If one subvolume is not shared by snapshots, the super-duper defrag
would produce the same result concering that subvolume.
Therefore, it is a waste of time to consider this case separately and
to go writing the code to cover just this case.
- Introduce different levels for defrag
Allow btrfs to do some calculation and space usage policy to
determine if it's a good idea to defrag some shared extents.
E.g. my extreme case, unshare the extent would make it possible to
defrag the other subvolume to free a huge amount of space.
A compromise, let user to choose if they want to sacrifice some space.
Meh. You can always defrag one chosen subvolume perfectly, without
unsharing any file extents.
If the subvolume is shared by another snapshot, you always need to face
the decision whether to unshare.
It's unavoidable.
In my opinion, unsharing is a very bad thing to do. If the user orders
it, then OK, but I think it that it is rarely required.

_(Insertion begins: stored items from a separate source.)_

/-- **The Q-data of `B9Thm37Glue` v7 / `B9Thm37GlueT` / `B9Thm37GlueSt` (`hQ`, `hKQ`, `hlocQ`, `hrowQ`, `hcolQ`, with
K_{Q,□} := ω_□·K and κ_Q := ω₀k) from: a block majorant K ≧ 0 of Q := Q′*aQ′ of range ρ whose rows and columns
against (L^jη)² = `g.len ·^2` are at most k, and per cube □ = i an oscillation bound ω_□ ≦ ω₀ of h_□ across the
pairs coupled by Q, vanishing unless both blocks lie in S′_□.  Print: K diagonal in the blocks Δ(y) = B^j(y) with
k = O(a_j) = O(1) (the quadratic form (3.24) p. 394, not typed), ω₀ = O(M^{−1}) (h_□ of [4] Sect. A varies on scale ML^jη) — NOT
asserted. [cite: Balaban1985BackgroundPropagators, (3.88) p.409 (second display line); Balaban1984PropagatorsII, (2.40)-(2.44) p.230] -/
theorem commData_of_osc (blk : St × Cp → g.Site) (Qf : Module.End ℝ (St × Cp → ℝ)) (K : g.Site → g.Site → ℝ)
    (hT : HasMajorant (g := toB6 g R H) blk Qf K) (hK : ∀ a b, 0 ≤ K a b) (ρ : ℝ)
    (hloc : ∀ a b, K a b ≠ 0 → g.dist a b ≤ ρ) (k : ℝ)
    (hrow : ∀ a : g.Site, ∑ b : g.Site, K a b * g.len b ^ 2 ≤ k)
    (hcol : ∀ b : g.Site, (∑ a : g.Site, K a b) * g.len b ^ 2 ≤ k)
    (hs : ι → St → ℝ) (S' : ι → Finset g.Site) (ω : ι → g.Site → g.Site → ℝ) (ω₀ : ℝ)
    (hω0 : ∀ i a b, 0 ≤ ω i a b) (hωb : ∀ i a b, ω i a b ≤ ω₀)
    (hωS : ∀ i a b, ω i a b ≠ 0 → a ∈ S' i ∧ b ∈ S' i)
    (hω : ∀ i (p q : St × Cp), ent Qf p q ≠ 0 → |hs i p.1 - hs i q.1| ≤ ω i (blk p) (blk q)) :
    (∀ i, HasMajorant (g := toB6 g R H) blk (mulOp (hs i ∘ Prod.fst) * Qf - Qf * mulOp (hs i ∘ Prod.fst))
        (fun a b => ω i a b * K a b))
    ∧ (∀ i a b, 0 ≤ ω i a b * K a b)
    ∧ (∀ i a y'', ω i a y'' * K a y'' ≠ 0 → g.dist a y'' ≤ ρ)
    ∧ (∀ i (a : g.Site), ∑ y'' : g.Site, ω i a y'' * K a y'' * g.len y'' ^ 2 ≤ if a ∈ S' i then ω₀ * k else 0)
    ∧ (∀ i (b : g.Site), (∑ y'' : g.Site, ω i y'' b * K y'' b) * g.len b ^ 2 ≤ if b ∈ S' i then ω₀ * k else 0) := by
  have hωrow : ∀ i a b, ω i a b ≤ if a ∈ S' i then ω₀ else 0 := fun i a b => by
    by_cases ha : a ∈ S' i
    · rw [if_pos ha]
      exact hωb i a b
    · rw [if_neg ha]
      by_cases hz : ω i a b = 0
      · rw [hz]
      · exact absurd (hωS i a b hz).1 ha
  have hωcol : ∀ i a b, ω i a b ≤ if b ∈ S' i then ω₀ else 0 := fun i a b => by
    by_cases hb : b ∈ S' i
    · rw [if_pos hb]
      exact hωb i a b
    · rw [if_neg hb]
      by_cases hz : ω i a b = 0
      · rw [hz]
      · exact absurd (hωS i a b hz).2 hb
  haveI : DecidableEq (toB6 g R H).Site := inferInstanceAs (DecidableEq g.Site)
  refine ⟨fun i => hasMajorant_comm_mulOp_fst (G := toB6 g R H) blk hT (hs i) (ω i) (hω0 i) (hω i),
    fun i a b => mul_nonneg (hω0 i a b) (hK a b), fun i a b hab => comm_loc hloc a b hab,
    fun i a => rowSum_comm_le (S' i) hK (fun b => sq_nonneg (g.len b)) (hω0 i) (hωrow i) hrow a,
    fun i b => colSum_comm_le (S' i) hK (fun b => sq_nonneg (g.len b)) (hω0 i) (hωcol i) hcol b⟩

end Bundled

/-! ## §6  Q = Q′ᵀDQ′ with block reads: symmetric, block-diagonal majorant (the shape of print's Q′*aQ′) -/

section Conj

variable {Y : Type} [Fintype Y]

/-- MODEL. Matrix entries A(y, x) := (Aδ_x)(y) of a linear map between finite function spaces. [folklore] -/
def entXY (A : (X → ℝ) →ₗ[ℝ] (Y → ℝ)) (y : Y) (x : X) : ℝ :=
  A (fun j => if x = j then (1 : ℝ) else 0) y

omit [DecidableEq G.Site] [Fintype Y] in
/-- (Af)(y) = Σ_x A(y, x) f(x). [folklore] -/
theorem applyXY_eq_sum (A : (X → ℝ) →ₗ[ℝ] (Y → ℝ)) (f : X → ℝ) (y : Y) :
    A f y = ∑ x, entXY A y x * f x := by
  conv_lhs => rw [pi_eq_sum_univ f]
  rw [map_sum, Finset.sum_apply]
  refine Finset.sum_congr rfl fun x _ => ?_
  rw [map_smul, Pi.smul_apply, smul_eq_mul, mul_comm]
  rfl

/-- MODEL. **Q′ᵀDQ′** — the operator with matrix Σ_y A(y, x)D(y)A(y, x′) (print: Q′*aQ′ of (3.24), A = Q′ = the
averaging operators Q′_j(U), D = the weights a_j(L^jη)^{d−2} of the quadratic form; neither typed in the cell).
[cite: Balaban1985BackgroundPropagators, (3.24) p.394] -/
noncomputable def conjOp (A : (X → ℝ) →ₗ[ℝ] (Y → ℝ)) (D : Y → ℝ) : Module.End ℝ (X → ℝ) where
  toFun f := fun x => ∑ y, entXY A y x * (D y * A f y)
  map_add' f f' := by
    funext x
    simp only [map_add, Pi.add_apply]
    rw [← Finset.sum_add_distrib]
    exact Finset.sum_congr rfl fun y _ => by ring
  map_smul' r f := by
    funext x
    simp only [map_smul, Pi.smul_apply, smul_eq_mul, RingHom.id_apply]
    rw [Finset.mul_sum]
    exact Finset.sum_congr rfl fun y _ => by ring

Unsharing can be done manually by just copying the data to another
place (partition). So, if someone really wants to unshare, he can
always easily do it.
When you unshare, it is hard to go back. Unsharing is a one-way road.

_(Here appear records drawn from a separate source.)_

import Summits.QuantumFields.YangMills.Theorems.SqueezedSkewnessTorusKLSiteTraces
import Summits.QuantumFields.YangMills.Theorems.SqueezedSkewnessTorusKLComplexBridge
import Summits.QuantumFields.YangMills.Theorems.SqueezedSkewnessTorusKLAdaptedBasis
import Literature.Analysis.OperatorTheory.CompactSelfAdjointEigenbasis
import HarnessLib

/-!
# ENGINE-KL layer (K4c) for `SqueezedSkewness.TorusKL` (stmt-QuantumFields-23204, stub `stub_torusMixtureData`): THE COMPLEX SPECTRAL
# PACKAGE OF THE `Fin`-TORUS on `H = L²(slices; ℂ)`

§1 the complex transfer operator `A'` (kernel `finTorusSliceKernel`; self-adjoint, compact, positive by Lüscher positivity transferred through
`ComplexBridge`), the unitary slice translations `U'_v` commuting with it and the bond operators `X'_p` (kernel `siteBondKernel ρ β p`,
`X'_{p+v} U'_v = U'_v X'_p`), all complexifications (`T' J = J T`) of the real operators of layers K1–K3, together with a real eigenbasis
`A bᵢ = λᵢ bᵢ`; §2 regrouping of spectral sums over the eigenvalue classes `c > 0` (`HasSum.tsum_fiberwise` along `i ↦ λᵢ`); §3 per class a
finite orthonormal family of JOINT eigenvectors (`A' e = c e`, `U'_{v(γ)} e = χ_q(γ) e`, bicharacter of `(ℤ/S)³`;
`AdaptedBasis.exists_adapted_orthonormal_family` on `span_ℂ {J bᵢ : λᵢ = c}`) and the trace formula, the one-point functions and the
site-resolved two-point function of layer K3 as `HasSum`s over the classes.  Seat `ym-line-fcl-p3` g16; route-independent imports;
`[folklore]` (Lüscher 1977; Reed–Simon I §VI.6; Montvay–Münster §3.2.6); nothing about a summit, NT or the mass gap is proved.
-/

set_option autoImplicit false

noncomputable section
open MeasureTheory Filter Function
open scoped InnerProductSpace ComplexConjugate ENNReal
open Literature.MathematicalPhysics.QuantumFieldTheory Literature.Barriers.QuantumFields
open Literature.Analysis.OperatorTheory
open Summit.QuantumFields.YangMills.Theorems.TorusKL.ComplexBridge

namespace Summit.QuantumFields.YangMills.Theorems.TorusKL

variable {S : ℕ} [NeZero S] {G : Type*} [Group G] [TopologicalSpace G] [IsTopologicalGroup G] [CompactSpace G] [MeasurableSpace G]
  [BorelSpace G] [SecondCountableTopology G] {N : ℕ} (ρ : G →* Matrix (Fin N) (Fin N) ℂ) (β : ℝ)

/-! ## §1 The complex operators -/

/-- **COMPLEX TRANSFER OPERATOR, TRANSLATIONS AND BOND OPERATORS, with a real eigenbasis.**  On `H = L²(slices; ℂ)`: `A'` (kernel
`finTorusSliceKernel ρ β`; self-adjoint, compact, positive), `U'_v` (slice translations; a norm-preserving representation of the spatial
torus commuting with `A'`), `X'_p` (kernel `siteBondKernel ρ β p`; `X'_{p+v} U'_v = U'_v X'_p`), TOGETHER WITH the real operators `A`, `X_p` of
layers K1–K3, an orthonormal eigenbasis `A bᵢ = λᵢ bᵢ` of `L²(slices; ℝ)` (`λᵢ ≥ 0`, `Σ λᵢ² < ∞`, `Z(m+2) = Σ λᵢ^{m+2}`) and the
complexification relations `A' (J f) = J (A f)`, `X'_p (J f) = J (X_p f)`, `U'_v (J f) =ᵐ …`. [cite: Luscher1977] [cite: ReedSimonI1980, Thm VI.23] -/
theorem exists_complex_operators (hρ : Continuous ρ) (hρu : ∀ g, ρ g ∈ Matrix.unitaryGroup (Fin N) ℂ) (hβ : 0 ≤ β) :
    ∃ (A : Lp ℝ 2 (Measure.pi fun _ : FinSpatialSite S S S × Fin 3 => haarProbability G) →L[ℝ]
        Lp ℝ 2 (Measure.pi fun _ : FinSpatialSite S S S × Fin 3 => haarProbability G))
      (X : FinSpatialSite S S S → Lp ℝ 2 (Measure.pi fun _ : FinSpatialSite S S S × Fin 3 => haarProbability G) →L[ℝ]
        Lp ℝ 2 (Measure.pi fun _ : FinSpatialSite S S S × Fin 3 => haarProbability G))
      (ι : Set (Lp ℝ 2 (Measure.pi fun _ : FinSpatialSite S S S × Fin 3 => haarProbability G))) (_ : Countable ι)
      (b : HilbertBasis ι ℝ (Lp ℝ 2 (Measure.pi fun _ : FinSpatialSite S S S × Fin 3 => haarProbability G))) (lam : ι → ℝ)
      (A' : Lp ℂ 2 (Measure.pi fun _ : FinSpatialSite S S S × Fin 3 => haarProbability G) →L[ℂ]
        Lp ℂ 2 (Measure.pi fun _ : FinSpatialSite S S S × Fin 3 => haarProbability G))
      (U' : FinSpatialSite S S S → Lp ℂ 2 (Measure.pi fun _ : FinSpatialSite S S S × Fin 3 => haarProbability G) →L[ℂ]
        Lp ℂ 2 (Measure.pi fun _ : FinSpatialSite S S S × Fin 3 => haarProbability G))
      (X' : FinSpatialSite S S S → Lp ℂ 2 (Measure.pi fun _ : FinSpatialSite S S S × Fin 3 => haarProbability G) →L[ℂ]
        Lp ℂ 2 (Measure.pi fun _ : FinSpatialSite S S S × Fin 3 => haarProbability G)),
      -- real transfer operator, bond operators, eigenbasis
      (∀ φ, (A φ : (FinSpatialSite S S S × Fin 3 → G) → ℝ) =ᵐ[Measure.pi fun _ : FinSpatialSite S S S × Fin 3 => haarProbability G]
        fun x => ∫ y, finTorusSliceKernel ρ β x y * φ y ∂(Measure.pi fun _ : FinSpatialSite S S S × Fin 3 => haarProbability G)) ∧
      (∀ p φ, (X p φ : (FinSpatialSite S S S × Fin 3 → G) → ℝ) =ᵐ[Measure.pi fun _ : FinSpatialSite S S S × Fin 3 => haarProbability G]
        fun u => ∫ u', siteBondKernel ρ β p u u' * φ u' ∂(Measure.pi fun _ : FinSpatialSite S S S × Fin 3 => haarProbability G)) ∧
      (∀ i, A (b i) = lam i • b i) ∧ (∀ i, 0 ≤ lam i) ∧ Summable (fun i => lam i ^ 2) ∧
      (∀ m : ℕ, HasSum (fun i => lam i ^ (m + 2)) (wilsonFinTorusPartition ρ β S S S (m + 2))) ∧
      (∀ f f', ⟪A f, f'⟫_ℝ = ⟪f, A f'⟫_ℝ) ∧
      -- complex operators
      IsSelfAdjoint A' ∧ IsCompactOperator A' ∧
      (∀ g, 0 ≤ RCLike.re ⟪A' g, g⟫_ℂ) ∧
      U' 0 = 1 ∧ (∀ v w, U' (v + w) = U' v * U' w) ∧ (∀ v g, ‖U' v g‖ = ‖g‖) ∧ (∀ v, A' * U' v = U' v * A') ∧
      (∀ p v, X' (p + v) * U' v = U' v * X' p) ∧
      -- complexification relations
      (∀ g, (A' g : (FinSpatialSite S S S × Fin 3 → G) → ℂ) =ᵐ[Measure.pi fun _ : FinSpatialSite S S S × Fin 3 => haarProbability G]
        fun x => ∫ y, ((finTorusSliceKernel ρ β x y : ℝ) : ℂ) * g y ∂(Measure.pi fun _ : FinSpatialSite S S S × Fin 3 => haarProbability G)) ∧
      (∀ f, A' (Complex.ofRealCLM.compLpL 2 _ f) = Complex.ofRealCLM.compLpL 2 _ (A f)) ∧
      (∀ p f, X' p (Complex.ofRealCLM.compLpL 2 _ f) = Complex.ofRealCLM.compLpL 2 _ (X p f)) ∧
      (∀ v i, lam i ≠ 0 → U' v (Complex.ofRealCLM.compLpL 2 _ (b i)) ∈
        Submodule.span ℂ (Set.range fun j : {j : ι // lam j = lam i} =>
          (Complex.ofRealCLM.compLpL 2 (Measure.pi fun _ : FinSpatialSite S S S × Fin 3 => haarProbability G) (b j) :
            Lp ℂ 2 (Measure.pi fun _ : FinSpatialSite S S S × Fin 3 => haarProbability G)))) := by
  -- abbreviations
  set μ : Measure (FinSpatialSite S S S × Fin 3 → G) := Measure.pi fun _ : FinSpatialSite S S S × Fin 3 => haarProbability G
  have hK := stronglyMeasurable_uncurry_finTorusSliceKernel (b₁ := S) (b₂ := S) (b₃ := S) ρ hρ β
  obtain ⟨CK, hCK⟩ := exists_norm_finTorusSliceKernel_le (b₁ := S) (b₂ := S) (b₃ := S) ρ hρ β
  have hsymm := finTorusSliceKernel_symm (b₁ := S) (b₂ := S) (b₃ := S) ρ hρu β
  -- (1) the real transfer operator and an eigenbasis
  obtain ⟨A, hA⟩ := exists_kernelOp (μ := μ) hK hCK
  have hsa : IsSelfAdjoint A := isSelfAdjoint_kernelOp hK hCK hsymm hA
  have hC0 : 0 ≤ CK := (norm_nonneg _).trans (hCK 1 1)
  have hcpt : IsCompactOperator A := isCompactOperator_kernelOp hCK hC0 hA
  obtain ⟨ι, b, lam, hbs, hb0⟩ := exists_hilbertBasis_eigenvectors_of_isSelfAdjoint hcpt hsa
  have hb : ∀ i, A (b i) = lam i • b i := fun i => by simpa using hb0 i
  haveI : Fact ((2 : ℝ≥0∞) ≠ ⊤) := ⟨ENNReal.ofNat_ne_top⟩
  have hon : Orthonormal ℝ ((↑) : ι → Lp ℝ 2 μ) := hbs ▸ b.orthonormal
  have hcnt : Countable ι := (hon.countable_of_separableSpace (𝕜 := ℝ)).to_subtype
  haveI : Countable ι := hcnt
  have hlam0 : ∀ i, 0 ≤ lam i := fun i => by
    rw [lam_eq_inner hb i]
    exact inner_kernelOp_self_nonneg hA (posType_finTorusSliceKernel ρ hρ hρu hβ) _
  have hS2 : Summable (fun i => lam i ^ 2) := (hasSum_lam_sq hK hCK hA hb).summable
  have hZ : ∀ m : ℕ, HasSum (fun i => lam i ^ (m + 2)) (wilsonFinTorusPartition ρ β S S S (m + 2)) := fun m => by
    rw [wilsonFinTorusPartition_eq_integral_prod_finTorusSliceKernel_succ ρ hρ β S S S m]
    exact hasSum_pow_integral_cyclic hK hCK hsymm hA hb hlam0 m
  have hAsym : ∀ f f' : Lp ℝ 2 μ, ⟪A f, f'⟫_ℝ = ⟪f, A f'⟫_ℝ := fun f f' => hsa.isSymmetric f f'
  -- (2) real translations (K1) and bond operators (K3)
  obtain ⟨U, hUae, hU0, hUadd, hUnorm, hUA⟩ := TorusKLSliceTranslations.exists_translationOps (S := S) ρ β A hA
  choose X hX using fun p : FinSpatialSite S S S => exists_siteBondOp (S := S) ρ β hρ hρu hβ p
  -- (3) the complex operators
  have hKc := stronglyMeasurable_ofReal_kernel hK
  have hCKc := norm_ofReal_kernel_le hCK
  obtain ⟨A', hA'⟩ := exists_kernelOp_rclike (𝕜 := ℂ) (μ := μ) hKc hCKc
  have hXcex : ∀ p : FinSpatialSite S S S, ∃ Xp : Lp ℂ 2 μ →L[ℂ] Lp ℂ 2 μ,
      ∀ g, (Xp g : (FinSpatialSite S S S × Fin 3 → G) → ℂ) =ᵐ[μ] fun u => ∫ u', ((siteBondKernel ρ β p u u' : ℝ) : ℂ) * g u' ∂μ :=
    fun p => exists_kernelOp_rclike (𝕜 := ℂ) (μ := μ) (stronglyMeasurable_ofReal_kernel (stronglyMeasurable_siteBondKernel ρ β hρ p))
      (norm_ofReal_kernel_le (norm_siteBondKernel_le ρ β hρ hρu hβ p))
  choose X' hX' using hXcex
  have hτ : ∀ v : FinSpatialSite S S S, MeasurePreserving
      (fun (a : FinSpatialSite S S S × Fin 3 → G) (l : FinSpatialSite S S S × Fin 3) => a (l.1 + v, l.2)) μ μ :=
    fun v => TorusKLSliceTranslations.measurePreserving_sliceTranslate (haarProbability G) v
  set U' : FinSpatialSite S S S → (Lp ℂ 2 μ →L[ℂ] Lp ℂ 2 μ) := fun v =>
    (Lp.compMeasurePreservingₗᵢ ℂ (fun (a : FinSpatialSite S S S × Fin 3 → G) (l : FinSpatialSite S S S × Fin 3) =>
      a (l.1 + v, l.2)) (hτ v)).toContinuousLinearMap with hU'def
  have hU'ae : ∀ v g, (U' v g : (FinSpatialSite S S S × Fin 3 → G) → ℂ) =ᵐ[μ]
      fun a => g (fun l : FinSpatialSite S S S × Fin 3 => a (l.1 + v, l.2)) :=
    fun v g => Lp.coeFn_compMeasurePreserving g (hτ v)
  -- complexification relations
  have hAJ : ∀ f, A' (Complex.ofRealCLM.compLpL 2 μ f) = Complex.ofRealCLM.compLpL 2 μ (A f) :=
    kernelOp_complex_ofRealLp hK hCK hA hA'
  have hXJ : ∀ p f, X' p (Complex.ofRealCLM.compLpL 2 μ f) = Complex.ofRealCLM.compLpL 2 μ (X p f) :=
    fun p => kernelOp_complex_ofRealLp (stronglyMeasurable_siteBondKernel ρ β hρ p) (norm_siteBondKernel_le ρ β hρ hρu hβ p) (hX p) (hX' p)
  have hUJ : ∀ v f, U' v (Complex.ofRealCLM.compLpL 2 μ f) = Complex.ofRealCLM.compLpL 2 μ (U v f) :=
    fun v => compOp_complex_ofRealLp (hτ v).quasiMeasurePreserving (hUae v) (hU'ae v)
  -- properties of `A'`
  have hA'sa : IsSelfAdjoint A' := isSelfAdjoint_of_ae_hermitianKernel hKc hCKc (ofReal_kernel_hermitian hsymm) hA'
  have hA'c : IsCompactOperator A' := isCompactOperator_of_ae_kernel hCKc hC0 hA'
  have hA'pos : ∀ g, 0 ≤ RCLike.re ⟪A' g, g⟫_ℂ := fun g => by
    refine re_inner_kernelOp_complex_nonneg hK hCK hA hA' (fun f => ?_) hAsym g
    rw [hAsym]; exact inner_kernelOp_self_nonneg hA (posType_finTorusSliceKernel ρ hρ hρu hβ) f
  -- properties of `U'`
  have hU'0 : U' 0 = 1 := eq_of_comp_ofRealLp fun f => by rw [hUJ, hU0]; rfl
  have hU'add : ∀ v w, U' (v + w) = U' v * U' w := fun v w => eq_of_comp_ofRealLp fun f => by
    rw [hUJ, hUadd, mul_comp_ofRealLp (hUJ v) (hUJ w)]
  have hU'norm : ∀ v g, ‖U' v g‖ = ‖g‖ := fun v g => (Lp.compMeasurePreservingₗᵢ ℂ _ (hτ v)).norm_map g
  have hU'A : ∀ v, A' * U' v = U' v * A' := fun v =>
    eq_of_comp_ofRealLp fun f => by rw [mul_comp_ofRealLp hAJ (hUJ v), mul_comp_ofRealLp (hUJ v) hAJ, hUA]
  have hX'U : ∀ p v, X' (p + v) * U' v = U' v * X' p := fun p v => eq_of_comp_ofRealLp fun f => by
    rw [mul_comp_ofRealLp (hXJ (p + v)) (hUJ v), mul_comp_ofRealLp (hUJ v) (hXJ p),
      siteBondOp_translate ρ β p v (hUae v) (hX p) (hX (p + v))]
  -- invariance of the eigenvalue classes under the translations
  have hUinv : ∀ v i, lam i ≠ 0 → U' v (Complex.ofRealCLM.compLpL 2 μ (b i)) ∈
      Submodule.span ℂ (Set.range fun j : {j : ι // lam j = lam i} => (Complex.ofRealCLM.compLpL 2 μ (b j) : Lp ℂ 2 μ)) := by
    intro v i h0
    classical
    have hfin : Set.Finite {j : ι | lam j = lam i} := finite_fibre hS2 h0
    -- `U bᵢ` is a real eigenvector for `λᵢ`, hence a finite combination of the `bⱼ`, `λⱼ = λᵢ`
    have hev : A (U v (b i)) = lam i • U v (b i) := by
      rw [← mul_apply_eq_comp, hUA, mul_apply_eq_comp, hb, map_smul]
    rw [hUJ]
    have hs : ∀ j, lam j = lam i → j ∈ hfin.toFinset := fun j hj => by simpa using hj
    rw [eq_sum_fibre_of_eigenvector hb hAsym hs hev, map_sum]
    refine Submodule.sum_mem _ fun j hj => ?_
    rw [ofRealLp_smul]
    exact Submodule.smul_mem _ _ (Submodule.subset_span ⟨⟨j, by simpa using hj⟩, rfl⟩)
  exact ⟨A, X, ι, hcnt, b, lam, A', U', X', hA, hX, hb, hlam0, hS2, hZ, hAsym, hA'sa, hA'c, hA'pos, hU'0, hU'add, hU'norm, hU'A,
    hX'U, hA', hAJ, hXJ, hUinv⟩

When you unshare, you lose free space. Therefore, the defrag should
not unshare.
In my view, the only real decision that needs to be left to the user
is: what to defrag?
In terms of full or partial defrag:
* Everything
- rarely; waste of time and resources, and it wears out SSDs
- perhaps this shouldn't be allowed at all
* 2% od most fragmented files (2% ot total space used, by size in bytes)
- good idea for daily or weekly defrag
- good default
* Let the user choose between 0.01% and 10% (by size in bytes)
- the best
Options by scope:
- One file (when necessary)
- One subvolume (when necessary)
- A list of subvolumes (with priority from first to last; the first
one on the list would be defragmented best)
- All subvolumes
- All subvolumes, with one exclusion list, and one priority list
- option to include or exclude RO subvolumes - as you said, this is
probably the hardest and implementation should be postponed
Therefore, making a super-duper defrag which can defrag one file
(without unsharing!!!) is a good starting point, instead of wasing
time on your proposal "Introduce different levels for defrag".
So, since it can be done perfectly without unsharing, why unshare at all?
No, you can't.
Go check my initial "red-herring" case.
I might check it, but I think that you can't be right. You are
thinking too low-level. If you can split extents and fuse extents and
create new extents that are shared by multiple files, than what you
are saying is simply not possible. The operations I listed are
sufficient to produce a perfect full defrag. Always.